INFORMATION SHOWN =>

┌──

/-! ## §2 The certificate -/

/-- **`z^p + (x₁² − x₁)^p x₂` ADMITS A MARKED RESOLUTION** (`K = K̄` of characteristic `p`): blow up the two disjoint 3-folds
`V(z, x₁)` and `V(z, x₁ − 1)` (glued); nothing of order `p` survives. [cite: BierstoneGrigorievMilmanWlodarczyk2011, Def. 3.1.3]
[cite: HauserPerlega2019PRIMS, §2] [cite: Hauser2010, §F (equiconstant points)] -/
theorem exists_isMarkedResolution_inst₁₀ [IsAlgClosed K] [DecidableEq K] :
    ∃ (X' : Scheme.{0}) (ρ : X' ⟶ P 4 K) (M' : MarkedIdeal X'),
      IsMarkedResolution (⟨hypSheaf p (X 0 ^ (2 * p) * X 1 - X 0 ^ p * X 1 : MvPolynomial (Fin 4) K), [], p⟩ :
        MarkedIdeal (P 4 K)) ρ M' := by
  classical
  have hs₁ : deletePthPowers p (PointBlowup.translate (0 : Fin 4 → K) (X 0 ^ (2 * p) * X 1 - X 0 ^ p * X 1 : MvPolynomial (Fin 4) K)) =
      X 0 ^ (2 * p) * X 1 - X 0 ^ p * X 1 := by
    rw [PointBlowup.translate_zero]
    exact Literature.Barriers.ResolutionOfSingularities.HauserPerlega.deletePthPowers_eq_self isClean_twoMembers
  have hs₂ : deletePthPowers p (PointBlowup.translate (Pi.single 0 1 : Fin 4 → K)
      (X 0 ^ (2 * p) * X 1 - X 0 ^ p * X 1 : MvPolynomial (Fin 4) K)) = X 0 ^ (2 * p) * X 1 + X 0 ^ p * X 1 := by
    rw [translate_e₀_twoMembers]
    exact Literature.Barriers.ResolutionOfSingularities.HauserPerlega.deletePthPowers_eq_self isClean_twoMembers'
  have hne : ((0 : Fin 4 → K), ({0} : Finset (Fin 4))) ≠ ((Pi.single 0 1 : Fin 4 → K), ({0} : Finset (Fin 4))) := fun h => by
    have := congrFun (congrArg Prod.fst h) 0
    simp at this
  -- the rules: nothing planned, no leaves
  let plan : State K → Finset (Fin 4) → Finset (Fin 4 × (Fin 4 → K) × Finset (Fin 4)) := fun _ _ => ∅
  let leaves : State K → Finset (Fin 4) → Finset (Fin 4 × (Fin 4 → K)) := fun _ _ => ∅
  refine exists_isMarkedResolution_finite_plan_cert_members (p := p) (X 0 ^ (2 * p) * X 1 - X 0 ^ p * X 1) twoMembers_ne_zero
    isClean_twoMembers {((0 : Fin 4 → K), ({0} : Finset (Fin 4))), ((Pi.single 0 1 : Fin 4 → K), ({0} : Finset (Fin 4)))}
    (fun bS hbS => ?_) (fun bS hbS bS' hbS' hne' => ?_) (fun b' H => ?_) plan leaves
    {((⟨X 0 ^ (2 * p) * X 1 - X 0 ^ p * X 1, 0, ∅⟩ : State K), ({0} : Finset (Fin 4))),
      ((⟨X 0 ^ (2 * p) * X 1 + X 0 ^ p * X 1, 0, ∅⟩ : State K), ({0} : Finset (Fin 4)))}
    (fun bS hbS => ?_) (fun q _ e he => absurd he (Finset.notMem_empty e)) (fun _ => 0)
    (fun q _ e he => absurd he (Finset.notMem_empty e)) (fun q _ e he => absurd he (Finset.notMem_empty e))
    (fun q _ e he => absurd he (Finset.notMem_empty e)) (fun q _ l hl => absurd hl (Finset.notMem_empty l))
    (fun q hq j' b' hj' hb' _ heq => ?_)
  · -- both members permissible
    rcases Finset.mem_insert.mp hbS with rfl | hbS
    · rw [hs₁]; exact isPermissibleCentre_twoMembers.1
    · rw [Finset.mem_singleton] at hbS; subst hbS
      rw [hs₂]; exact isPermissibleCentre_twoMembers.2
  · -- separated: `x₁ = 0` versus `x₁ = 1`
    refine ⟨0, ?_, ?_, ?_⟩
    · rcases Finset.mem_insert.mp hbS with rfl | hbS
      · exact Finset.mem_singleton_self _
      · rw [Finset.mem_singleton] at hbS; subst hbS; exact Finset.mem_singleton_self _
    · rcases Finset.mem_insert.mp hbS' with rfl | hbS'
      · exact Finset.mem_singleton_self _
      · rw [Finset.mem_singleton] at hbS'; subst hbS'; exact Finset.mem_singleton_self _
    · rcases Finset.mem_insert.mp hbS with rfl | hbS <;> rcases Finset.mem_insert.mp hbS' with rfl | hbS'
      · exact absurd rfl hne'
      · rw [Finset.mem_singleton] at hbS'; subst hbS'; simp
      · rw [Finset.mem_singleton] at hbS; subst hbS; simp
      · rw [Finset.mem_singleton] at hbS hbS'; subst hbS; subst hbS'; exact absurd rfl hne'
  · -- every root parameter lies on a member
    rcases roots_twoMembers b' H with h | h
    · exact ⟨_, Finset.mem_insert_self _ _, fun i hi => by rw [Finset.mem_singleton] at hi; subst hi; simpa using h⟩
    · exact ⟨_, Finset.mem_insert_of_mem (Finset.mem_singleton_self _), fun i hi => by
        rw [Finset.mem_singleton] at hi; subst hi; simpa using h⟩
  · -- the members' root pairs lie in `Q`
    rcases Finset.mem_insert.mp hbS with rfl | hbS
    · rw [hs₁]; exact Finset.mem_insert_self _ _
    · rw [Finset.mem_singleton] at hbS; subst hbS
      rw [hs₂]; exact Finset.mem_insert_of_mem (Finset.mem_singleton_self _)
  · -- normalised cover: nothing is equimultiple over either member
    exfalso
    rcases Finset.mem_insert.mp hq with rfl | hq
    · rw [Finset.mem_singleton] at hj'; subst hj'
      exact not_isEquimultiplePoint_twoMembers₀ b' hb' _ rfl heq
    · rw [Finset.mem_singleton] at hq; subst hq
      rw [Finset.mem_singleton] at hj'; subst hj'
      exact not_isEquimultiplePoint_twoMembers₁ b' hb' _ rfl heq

└──

Of all the entries above, retype exactly the lines from the line with "refine exists_isMarkedResolution_finite_plan_cert_members (p" to the line with "exact ⟨_, Finset.mem_insert_self", both included, and no others.

  refine exists_isMarkedResolution_finite_plan_cert_members (p := p) (X 0 ^ (2 * p) * X 1 - X 0 ^ p * X 1) twoMembers_ne_zero
    isClean_twoMembers {((0 : Fin 4 → K), ({0} : Finset (Fin 4))), ((Pi.single 0 1 : Fin 4 → K), ({0} : Finset (Fin 4)))}
    (fun bS hbS => ?_) (fun bS hbS bS' hbS' hne' => ?_) (fun b' H => ?_) plan leaves
    {((⟨X 0 ^ (2 * p) * X 1 - X 0 ^ p * X 1, 0, ∅⟩ : State K), ({0} : Finset (Fin 4))),
      ((⟨X 0 ^ (2 * p) * X 1 + X 0 ^ p * X 1, 0, ∅⟩ : State K), ({0} : Finset (Fin 4)))}
    (fun bS hbS => ?_) (fun q _ e he => absurd he (Finset.notMem_empty e)) (fun _ => 0)
    (fun q _ e he => absurd he (Finset.notMem_empty e)) (fun q _ e he => absurd he (Finset.notMem_empty e))
    (fun q _ e he => absurd he (Finset.notMem_empty e)) (fun q _ l hl => absurd hl (Finset.notMem_empty l))
    (fun q hq j' b' hj' hb' _ heq => ?_)
  · -- both members permissible
    rcases Finset.mem_insert.mp hbS with rfl | hbS
    · rw [hs₁]; exact isPermissibleCentre_twoMembers.1
    · rw [Finset.mem_singleton] at hbS; subst hbS
      rw [hs₂]; exact isPermissibleCentre_twoMembers.2
  · -- separated: `x₁ = 0` versus `x₁ = 1`
    refine ⟨0, ?_, ?_, ?_⟩
    · rcases Finset.mem_insert.mp hbS with rfl | hbS
      · exact Finset.mem_singleton_self _
      · rw [Finset.mem_singleton] at hbS; subst hbS; exact Finset.mem_singleton_self _
    · rcases Finset.mem_insert.mp hbS' with rfl | hbS'
      · exact Finset.mem_singleton_self _
      · rw [Finset.mem_singleton] at hbS'; subst hbS'; exact Finset.mem_singleton_self _
    · rcases Finset.mem_insert.mp hbS with rfl | hbS <;> rcases Finset.mem_insert.mp hbS' with rfl | hbS'
      · exact absurd rfl hne'
      · rw [Finset.mem_singleton] at hbS'; subst hbS'; simp
      · rw [Finset.mem_singleton] at hbS; subst hbS; simp
      · rw [Finset.mem_singleton] at hbS hbS'; subst hbS; subst hbS'; exact absurd rfl hne'
  · -- every root parameter lies on a member
    rcases roots_twoMembers b' H with h | h
    · exact ⟨_, Finset.mem_insert_self _ _, fun i hi => by rw [Finset.mem_singleton] at hi; subst hi; simpa using h⟩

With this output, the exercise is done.